Welcome to Tennis Elbow, the column that looks back on the week that was in the world of tennis. This week, Charles Blouin-Gascon recaps the latest headlines in tennis’s plan to return to normalcy.

At this rate, the 2020 tennis season restart might be stopped before it even gets underway.

Just this past week, the tennis community has had to withstand the bad news that the Citi Open, which on the men’s side would have launched the ATP’s return plan, would be cancelled for the 2020 season. A few days later, it was announced that the China swing, which would have included the Rolex Shanghai Masters, the China Open, the Chengdu Open and Zhuhai Championships, had also been cancelled after the Chinese government issued new guidelines related to sporting events.

It’s a tough blow for millions of tennis fans who had grown hopeful that maybe, just maybe one day things would get back to normal—and that this day would come in August, the announced date for the return of tennis.

It’s a tough blow but, especially, it could be quite the harbinger of things to come. Here we have two countries in two different parts of the world deciding during the same week all on their own that maybe live tennis matches, and the big (international) crowds these typically attract, is maybe the last thing they respectively need.

We understand the pressure. Everywhere you look, you see sports leagues coming back. Everywhere you look, you see that the Bundesliga managed to complete its 2020 season and so did the Premier League in England. Everywhere you look, you see sports but maybe someone counters with the fact that actually, maybe those leagues came back because they weren’t based in the United States?

But then everywhere you look, even here in North America, you see the NHL being mere days before the return of its 2020-2021 season, just like the NBA. Everywhere you look in North America, you see that the MLB launched its abbreviated 2020 season and that the NFL is just itching to do the same.

Everywhere you look, in short, you see sports coming back and wonder why tennis shouldn’t be able to do the same. Of course, this oversees the fatal flaw here that, you know, maybe all these other professional sports leagues as well shouldn’t come back in the first place.
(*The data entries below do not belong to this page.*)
/-- **SOURCE EXCLUSION along a backward orbit** (`Λ' < 1 + γ`).  Let `(V, P)` be a classical self-similar profile
(`V` smooth, `‖DV‖ ≤ K`), `G` a symmetric matrix with `⟪Gh, h⟫ ≥ g₀‖h‖²` (`g₀ > 0`), and `R` a bounded set on which
`⟪G (γh + DV(z)h), h⟫ ≤ Λ'⟪Gh, h⟫` for all `h` (adapted stretching of `DW = γI + DV` at most `Λ'`).  If the backward
orbit `Φ_s y`, `s ≤ 0`, stays in `R`, then `curl V (y) = 0`.  (At a hyperbolic source of `W` in the window such `G`,
`Λ' < 1+γ` and a backward-invariant neighbourhood `R` always exist: `max Re λ(DW) < tr DW = 3γ < 1+γ`.)
[cite: ConstantinIgnatovaVicol2026Putative, §3.5 Thm 3.8 and Prop 3.9 (the mechanism, at a node)] -/
theorem curl_eq_zero_of_backward_orbit_stretching_lt (hV : ContDiff ℝ ∞ V) {K : ℝ} (hK : ∀ y, ‖fderiv ℝ V y‖ ≤ K)
    (hprof : IsSelfSimilarEulerProfile γ 0 V P)
    {G : EuclideanSpace ℝ (Fin 3) →L[ℝ] EuclideanSpace ℝ (Fin 3)}
    (hGsym : ∀ u v : EuclideanSpace ℝ (Fin 3), ⟪G u, v⟫ = ⟪u, G v⟫) {g₀ : ℝ} (hg₀ : 0 < g₀)
    (hGpos : ∀ h : EuclideanSpace ℝ (Fin 3), g₀ * ‖h‖ ^ 2 ≤ ⟪G h, h⟫)
    {Λ' : ℝ} (hΛ : Λ' < 1 + γ) {R : Set (EuclideanSpace ℝ (Fin 3))} (hRb : Bornology.IsBounded R)
    (hstretch : ∀ z ∈ R, ∀ h : EuclideanSpace ℝ (Fin 3), ⟪G (γ • h + fderiv ℝ V z h), h⟫ ≤ Λ' * ⟪G h, h⟫)
    {y : EuclideanSpace ℝ (Fin 3)}
    (horbit : ∀ s : ℝ, s ≤ 0 → ODE.evolutionMap (fun _ : ℝ => selfSimilarTransport γ 0 V) 0 s y ∈ R) :
    curl V y = 0 := by
  have hV2 : ContDiff ℝ 2 V := hV.of_le (by norm_cast)
  -- a bound for `Ω` on `R`
  obtain ⟨B, hB⟩ := hRb.subset_closedBall (0 : EuclideanSpace ℝ (Fin 3))
  obtain ⟨CΩ, hCΩ⟩ := (isCompact_closedBall (0 : EuclideanSpace ℝ (Fin 3)) B).exists_bound_of_continuousOn
    (differentiable_curl_of_contDiff hV2).continuous.continuousOn
  have hCΩ0 : 0 ≤ CΩ := (norm_nonneg _).trans (hCΩ _ (hB (horbit 0 le_rfl)))
  -- notation
  set v : EuclideanSpace ℝ (Fin 3) := curl V y with hv
  set X : ℝ → EuclideanSpace ℝ (Fin 3) := fun r =>
    fderiv ℝ (ODE.evolutionMap (fun _ : ℝ => selfSimilarTransport γ 0 V) 0 r) y v with hX
  have hX' : ∀ t, HasDerivAt X (γ • X t +
      fderiv ℝ V (ODE.evolutionMap (fun _ : ℝ => selfSimilarTransport γ 0 V) 0 t y) (X t)) t := by
    intro t
    have h1 := (hasDerivAt_fderiv_flow (γ := γ) hV hK t y).clm_apply (hasDerivAt_const t v)
    simp only [map_zero, add_zero, ContinuousLinearMap.comp_apply, _root_.add_apply, _root_.smul_apply,
      ContinuousLinearMap.id_apply] at h1
    exact h1
  -- `m(s) = ⟪G X s, X s⟫` and `m' ≤ 2 Λ' m` on `s ≤ 0`
  set m : ℝ → ℝ := fun r => ⟪G (X r), X r⟫ with hm
  have hm' : ∀ t, HasDerivAt m (2 * ⟪G (γ • X t +
      fderiv ℝ V (ODE.evolutionMap (fun _ : ℝ => selfSimilarTransport γ 0 V) 0 t y) (X t)), X t⟫) t :=
    fun t => hasDerivAt_adapted_sq hGsym (hX' t)
  have hm'le : ∀ t, t ≤ 0 → 2 * ⟪G (γ • X t +
      fderiv ℝ V (ODE.evolutionMap (fun _ : ℝ => selfSimilarTransport γ 0 V) 0 t y) (X t)), X t⟫ ≤
      2 * Λ' * m t := by
    intro t ht
    have := hstretch _ (horbit t ht) (X t)
    show _ ≤ 2 * Λ' * ⟪G (X t), X t⟫
    linarith
  -- `F(s) = e^{−2Λ's} m(s)` is non-increasing on `(−∞, 0]`
  set F : ℝ → ℝ := fun r => Real.exp (-(2 * Λ') * r) * m r with hF
  have hF' : ∀ t, HasDerivAt F (Real.exp (-(2 * Λ') * t) * (-(2 * Λ')) * m t +
      Real.exp (-(2 * Λ') * t) * (2 * ⟪G (γ • X t +
        fderiv ℝ V (ODE.evolutionMap (fun _ : ℝ => selfSimilarTransport γ 0 V) 0 t y) (X t)), X t⟫)) t := by
    intro t
    have hexp : HasDerivAt (fun r => Real.exp (-(2 * Λ') * r)) (Real.exp (-(2 * Λ') * t) * (-(2 * Λ'))) t := by
      simpa using ((hasDerivAt_id t).const_mul (-(2 * Λ'))).exp
    exact hexp.mul (hm' t)
  have hFanti : AntitoneOn F (Iic 0) := by
    have hFc : Continuous F := by
      have : ∀ t, HasDerivAt F _ t := hF'
      exact continuous_iff_continuousAt.2 fun t => (hF' t).continuousAt
    refine antitoneOn_of_hasDerivWithinAt_nonpos (convex_Iic 0) hFc.continuousOn
      (fun t _ => (hF' t).hasDerivWithinAt) fun t ht => ?_
    rw [interior_Iic] at ht
    have h1 := hm'le t (le_of_lt ht)
    have hpos : 0 < Real.exp (-(2 * Λ') * t) := Real.exp_pos _
    nlinarith
  -- hence `e^{2Λ's} ⟪G v, v⟫ ≤ m(s)` for `s ≤ 0`
  have hΦ0 : ODE.evolutionMap (fun _ : ℝ => selfSimilarTransport γ 0 V) 0 0 = id :=
    funext (ODE.evolutionMap_self _ 0)
  have hm0 : m 0 = ⟪G v, v⟫ := by
    simp only [hm, hX, hΦ0, fderiv_id, ContinuousLinearMap.coe_id', id_eq]
  have hlow : ∀ s : ℝ, s ≤ 0 → Real.exp (2 * Λ' * s) * ⟪G v, v⟫ ≤ m s := by
    intro s hs
    have h1 : F 0 ≤ F s := hFanti (mem_Iic.2 hs) (mem_Iic.2 le_rfl) hs
    simp only [hF, mul_zero, Real.exp_zero, one_mul] at h1
    rw [hm0] at h1
    have hexp : Real.exp (2 * Λ' * s) * Real.exp (-(2 * Λ') * s) = 1 := by
      rw [← Real.exp_add]; simp
    calc Real.exp (2 * Λ' * s) * ⟪G v, v⟫ ≤ Real.exp (2 * Λ' * s) * (Real.exp (-(2 * Λ') * s) * m s) :=
          mul_le_mul_of_nonneg_left h1 (Real.exp_pos _).le
      _ = m s := by rw [← mul_assoc, hexp, one_mul]
  -- and `m(s) = e^{2(1+γ)s} ⟪G Ω(Φ_s y), Ω(Φ_s y)⟫ ≤ e^{2(1+γ)s} ‖G‖ CΩ²` by the Cauchy formula
  have hup : ∀ s : ℝ, s ≤ 0 → m s ≤ Real.exp (2 * (1 + γ) * s) * (‖G‖ * CΩ ^ 2) := by
    intro s hs
    have hc := cauchy_formula_flow hV hK hprof y s
    set w := curl V (ODE.evolutionMap (fun _ : ℝ => selfSimilarTransport γ 0 V) 0 s y) with hw
    have hwb : ‖w‖ ≤ CΩ := hCΩ _ (hB (horbit s hs))
    have hXs : X s = Real.exp ((1 + γ) * s) • w := hc
    have e : m s = Real.exp ((1 + γ) * s) ^ 2 * ⟪G w, w⟫ := by
      show ⟪G (X s), X s⟫ = _
      rw [hXs, map_smul, real_inner_smul_left, real_inner_smul_right]
      ring
    have hGw : ⟪G w, w⟫ ≤ ‖G‖ * CΩ ^ 2 := by
      calc ⟪G w, w⟫ ≤ ‖G w‖ * ‖w‖ := real_inner_le_norm _ _
        _ ≤ ‖G‖ * ‖w‖ * ‖w‖ := mul_le_mul_of_nonneg_right (G.le_opNorm w) (norm_nonneg _)
        _ ≤ ‖G‖ * CΩ * CΩ := by
            have := mul_le_mul hwb hwb (norm_nonneg _) hCΩ0
            nlinarith [norm_nonneg G, norm_nonneg w]
        _ = ‖G‖ * CΩ ^ 2 := by ring
    rw [e, ← Real.exp_nat_mul]
    push_cast
    rw [show (2 : ℝ) * ((1 + γ) * s) = 2 * (1 + γ) * s by ring]
    exact mul_le_mul_of_nonneg_left hGw (Real.exp_pos _).le
  -- conclusion: `g₀ ‖v‖² ≤ ‖G‖ CΩ² e^{2(1+γ−Λ')s}` for all `s ≤ 0`, so `v = 0`
  have hκ : 0 < 2 * (1 + γ - Λ') := by linarith
  have hkey : ∀ s : ℝ, s ≤ 0 → g₀ * ‖v‖ ^ 2 ≤ ‖G‖ * CΩ ^ 2 * Real.exp (2 * (1 + γ - Λ') * s) := by
    intro s hs
    have h1 := (hlow s hs).trans (hup s hs)
    have hexp : Real.exp (2 * (1 + γ) * s) = Real.exp (2 * Λ' * s) * Real.exp (2 * (1 + γ - Λ') * s) := by
      rw [← Real.exp_add]; ring_nf
    rw [hexp] at h1
    have hpos : 0 < Real.exp (2 * Λ' * s) := Real.exp_pos _
    have h2 : ⟪G v, v⟫ ≤ Real.exp (2 * (1 + γ - Λ') * s) * (‖G‖ * CΩ ^ 2) := by
      have := h1
      rw [mul_assoc (Real.exp (2 * Λ' * s))] at this
      exact le_of_mul_le_mul_left this hpos
    calc g₀ * ‖v‖ ^ 2 ≤ ⟪G v, v⟫ := hGpos v
      _ ≤ _ := h2
      _ = ‖G‖ * CΩ ^ 2 * Real.exp (2 * (1 + γ - Λ') * s) := by ring
  by_contra hne
  have hvpos : 0 < g₀ * ‖v‖ ^ 2 := by
    have : 0 < ‖v‖ := norm_pos_iff.2 hne
    positivity
  -- `e^{κ s} → 0` as `s → −∞`
  have hlim : Tendsto (fun s : ℝ => ‖G‖ * CΩ ^ 2 * Real.exp (2 * (1 + γ - Λ') * s)) atBot (𝓝 0) := by
    have h1 : Tendsto (fun s : ℝ => 2 * (1 + γ - Λ') * s) atBot atBot :=
      Tendsto.const_mul_atBot hκ tendsto_id
    have h2 := Real.tendsto_exp_atBot.comp h1
    have h3 := h2.const_mul (‖G‖ * CΩ ^ 2)
    rw [mul_zero] at h3
    exact h3
  have hev := (hlim.eventually_lt_const hvpos).and (eventually_le_atBot (0 : ℝ))
  obtain ⟨s, hs1, hs2⟩ := hev.exists
  exact absurd (hkey s hs2) (not_le.2 hs1)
They may be wrong but that doesn’t mean that you should want to be wrong with them in the exact same way.

Everywhere you look, you see a need for sports to come back to offer a well-needed distraction from the everyday life and you need folks to understand how much we need it precisely at this time—though that argument overlooks the fact that we never actually, truly need sports. That’s precisely the point of sports: they’re utterly inconsequential in the grand scheme of things and should always be treated as the luxury they are. Should we look to host tennis matches when we could instead look to accomplish everything we can as a society to combat and stop the pandemic that has killed 650,000+ people?

But we digress. Tennis is unique in that it brings together every week numbers of folks from different parts of the world for a short and intense tournament at various places in the world before everyone leaves and just does it all over again at a different place the next week. In normal times, this is fine—but as you might have heard we’re living through a pandemic. This is the farthest thing from a normal time.

Instead, everywhere you look, maybe what you ought to be looking for is for someone to make the tough, but right, decision to just end things, pack everything up and try again next year. Everywhere you look, maybe you should be looking for the day that the tennis tournaments that are all slated to be played next month will have all fallen and been cancelled. (Especially when the tournament directors are such entitled little brats.)

Everywhere you look, maybe you should see that there is no tennis left to play. That is, no tennis except at Roland-Garros. That’s the one tournament that, if its organizers’ previous actions are any indication, will absolutely not get cancelled under any circumstance.

Congratulations to Rafael Nadal, I guess.